The 2018 OECD Oslo Manual further proposes a potential survey question on knowledge flows that inquires whether an organisation made use of open source. The OECD International Survey of Scientific Authors 2018 also included questions relating to the development and sharing of code on online platforms and repositories (see page 5.6). The OECD could further help to develop expenditure-based and survey-based approaches, for assessing usage, time and cost spent on the development of open source software.

The OECD has already analysed open source software patterns by gender (OECD, 2018) and for artificial intelligence (OECD, forthcoming), and could work further to estimate the value and contribution of OSS to the digital transformation. Other potential avenues of work include understanding the spillovers triggered by open source collaboration networks, or the ways in which OSS output relates to other forms of science and innovation output, such as scientific publications and patents.

References

Ahmad, N. and J. Ribarsky (2018), “Towards a framework for measuring the digital economy”, paper prepared for the 16th Conference of IAOS, Paris, France, 19-21 September 2018, http://www.oecd.org/iaos2018/programme/IAOS-OECD2018_Ahmad-Ribarsky.pdf.

Hunt, A.A. and D.T. David (1999), “The Pragmatic Programmer: From Journeyman to Master”, Addison-Wesley Longman Publishing, Reading, MA, https://www.nceclusters.no/globalassets/filer/nce/diverse/the-pragmatic-programmer.pdf.

GitHub (2018), “The State of the Octoverse”, https://octoverse.github.com.

Nagle, F. (2017), “Open source software and firm productivity”. Harvard Business School Research Papers, No. 15-062, https://dx.doi.org/10.2139/ssrn.2559957.

Robbins, C.A., G. Korkmaz, J.B. Santiago Calderón, D. Chen, C. Kelling, S. Shipp and S. Keller (2018), “Open source software as intangible capital: Measuring the cost and impact of free digital tools”, paper from 6th IMF Statistical Forum on Measuring Economic Welfare in the Digital Age: What and How? 19-20 November, Washington DC, https://www.imf.org/en/News/Seminars/Conferences/2018/04/06/6th-statistics-forum.

OECD (forthcoming), “Identifying and Measuring Developments in Artificial Intelligence”, OECD Science, Technology and Industry Working Papers, https://doi.org/10.1787/18151965.

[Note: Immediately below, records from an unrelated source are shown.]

import Summits.ABC.ABC.Theorems.DefiniteXiFreyModularityStubAbsIrrNegThree
import Literature.NumberTheory.EllipticCurves.SerreOpenImageSupersingularFrobeniusProofs
import Literature.NumberTheory.EllipticCurves.OpenImageMazurFrobeniusProofs
import Literature.NumberTheory.Automorphic.LanglandsTunnellModThree
import Literature.NumberTheory.Automorphic.TunnellOctahedralGlobal
import Literature.NumberTheory.Automorphic.StrongArtinGL2
import Literature.NumberTheory.Automorphic.PiOfArtinRepFrobSatakeCompatibleProofs
import Literature.NumberTheory.Automorphic.ArthurClozelNilpotentStrongArtin
import Literature.NumberTheory.Automorphic.ArtinLFunctionsProofs
import Literature.NumberTheory.Automorphic.BookerStrongArtin
import Literature.NumberTheory.Automorphic.CDTTheorem712TwoLiftsProofs
import Literature.NumberTheory.Automorphic.CDTTheorem722
import Literature.NumberTheory.Automorphic.BCDTTheoremB
import Literature.NumberTheory.GaloisRepresentations.IntegralGaloisAction
import Literature.NumberTheory.GaloisRepresentations.ArtinRestriction
import Mathlib.GroupTheory.Perm.Sign
import HarnessLib

/-!
# Stub ideas, `stub_modThree`, ideator k = 3, GENERATION 7 — "THE TWO EXTREMES OF THE INPUT"

Companion to `STUB-IDEAS-stub_modThree-3.md` (generation 7).  Home family 3 (probe the extremes).

Generations 4–6 of this ideator localised the octahedral input at ONE PLACE (the pin at `v = 3`,
generation 6: Langlands 1980 Thm 3.5 verbatim, `Langlands1980_thm35`).  Generation 7 probes the two
remaining extremes of the SAME input and types what each buys:

* **§A — the HOLOMORPHY extreme (minimal hypothesis).**  On this line the octahedral theorem is
  consumed only as "a weight-one newform for `σ = Ψ ∘ ρ̄`".  The tree ALREADY carries the two facts
  that make this equivalent to ARTIN'S CONJECTURE FOR `σ` ALONE — `booker_strongArtin_of_artinConjecture`
  (Booker, Ann. of Math. 158 (2003), Cor. p. 1090: `L(s, ρ)` entire ⇒ `π(ρ)` exists, over `ℚ`, either
  parity, no twists) and the Gelbart-4.2 dictionary `exists_isNewform1_of_isPiOfArtinRep` — and it
  carries the Artin side of Langlands–Tunnell as the CLOSED fact
  `langlands_tunnell_hasEntireContinuation` (Tunnell 1981, Theorem: "hence `L(ρ, s)` is entire").
  Kernel-checked here: `langlands_tunnell_of_artinConjecture` (those three ⇒ `∀ σ, langlands_tunnell σ`),
  the closer `stub_modThree_of_artinConjecture`, the per-`σ` EQUIVALENCE
  `langlands_tunnell_iff_artinHolomorphy`, and the exact transcendental content of the stub on this
  road, `ArtinHolomorphyModThree` (Artin's conjecture for the `S̃₄`/`2`-group fields `ℚ(E[3])`).
  No automorphic representation over any field other than `ℚ`, no base change, no new named fact.
* **§B — the pin at EVERY non-split place (maximal reach of Thm 3.5).**  Thm 3.5 needs `ρ_v`
  dihedral at SOME `v` not split in `E = ℚ(√-3)`, i.e. `v = 3` OR `v = ℓ ≡ 2 (mod 3)` (and `v = 2`).
  At a potentially multiplicative `ℓ ≡ 2 (3)` with `3 ∤ v_ℓ(j)` the pin is automatic: a transvection
  in `ρ̄(I_ℓ)` (Silverman ATAEC V.6.1) and `det ρ̄(Frob_ℓ) = χ̄₃(Frob_ℓ) = ℓ ≡ -1` force `ρ̄(D_ℓ)`
  non-abelian inside a Borel (B2–B5).  For Frey curves: every ODD `ℓ ∣ abc`, `ℓ ≡ 2 (3)`,
  `3 ∤ v_ℓ(abc)` pins (B6), and `2` pins when `v₂(abc) ≥ 5`, `v₂(abc) ≢ 1 (3)` (B6₂).  The switch the
  residual cell needs is then only `SwitchToPinned` (B7) — implied by generation 5's `SwitchTateAtThree`.

Sorries only in the helper stubs marked `:= by sorry` (each one prover cycle; sizes in the .md).
-/

-- `Summit.<Summit>.<Problem>` doubles `ABC` deliberately (CONVENTIONS §2).
set_option linter.dupNamespace false

noncomputable section

open scoped MatrixGroups NumberField Polynomial Classical Pointwise ModularForm
open NumberField IsDedekindDomain Field Polynomial Filter Matrix CongruenceSubgroup
open Literature.NumberTheory.EllipticCurves
open Literature.NumberTheory.GaloisRepresentations Literature.NumberTheory.Automorphic
open Literature.NumberTheory.Automorphic.BCDT
open WeierstrassCurve

namespace Summit.ABC.ABC.Cruxes.FreyModularity.StubIdeasModThree3G7

/-! ### §0 The stub, verbatim -/

/-- The registered stub's signature (`Lines/Sketch.lean`, `stub_modThree`), verbatim. -/
abbrev SigStubModThree : Prop :=
  ∀ (W : WeierstrassCurve ℚ) [W.IsElliptic] (ρ : ModPGaloisRep ℚ (ZMod 3) 2),
    W.IsTorsionGaloisRep 3 ρ → FramedRep.IsAbsolutelyIrreducible ρ → ρ.IsModular

/-! ### §A THE HOLOMORPHY EXTREME — everything below is PROVED except the port H1 -/

/-- **(A1′) Langlands–Tunnell at ONE `σ` from Artin holomorphy at that `σ`** (PROVED): granted
Booker 2003 (tree fact `booker_strongArtin_of_artinConjecture`) and Gelbart Prop. 4.2 (tree fact
`exists_isNewform1_of_isPiOfArtinRep`; Prop. 4.1 is the tree THEOREM
`frobSatakeCompatibleAt_of_isPiOfArtinRep_holds`), the "hence" clause of lang.S30 at `σ`
(`hasEntireContinuation_artinLFunction_of_isSolvable σ`: `L(s, σ)` entire if `σ` is irreducible, odd,
solvable) implies `langlands_tunnell σ`.  Booker's conclusion is the definiens of `IsPiOfArtinRep`.
[cite: Booker2003, Corollary (p. 1090)] [cite: Gelbart1997, Prop. 4.2] -/
theorem langlands_tunnell_of_artinHolomorphyAt (hB : booker_strongArtin_of_artinConjecture)
    (hW1 : exists_isNewform1_of_isPiOfArtinRep) (σ : FramedArtinRep ℚ 2)
    (hA : hasEntireContinuation_artinLFunction_of_isSolvable σ) : langlands_tunnell σ := by
  intro hirr hodd hsolv
  obtain ⟨hcpt, π, hπ⟩ := hB σ hirr (hA hirr hodd hsolv)
  have hπ' : IsPiOfArtinRep σ π.1 := (isPiOfArtinRep_iff σ π.1).mpr hπ
  obtain ⟨N, hN, f, hf, -, hsat⟩ := hW1 hcpt σ π hirr hodd hπ'
  refine ⟨N, hN, f, hf, fun v hv => ?_⟩
  obtain ⟨α, hα, hpoly⟩ := hsat v hv
  obtain ⟨hur, hchar⟩ := frobSatakeCompatibleAt_of_isPiOfArtinRep_holds hcpt σ π hπ' v α hα
  exact ⟨hur, hpoly ▸ hchar⟩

OECD (2018), “Bridging the digital gender divide: include, upskill, innovate”, OECD, Paris, http://www.oecd.org/internet/bridging-the-digital-gender-divide.pdf.

Notes

← 1. See the Open Source Initiative for a more comprehensive definition of open source software, https://opensource.org/osd-annotated.

← 2. Some efforts to track the academic contributions are conducted (see http://depsy.org).

← 3. Although this may sometimes be possible using data from package managers, as in OECD (2018).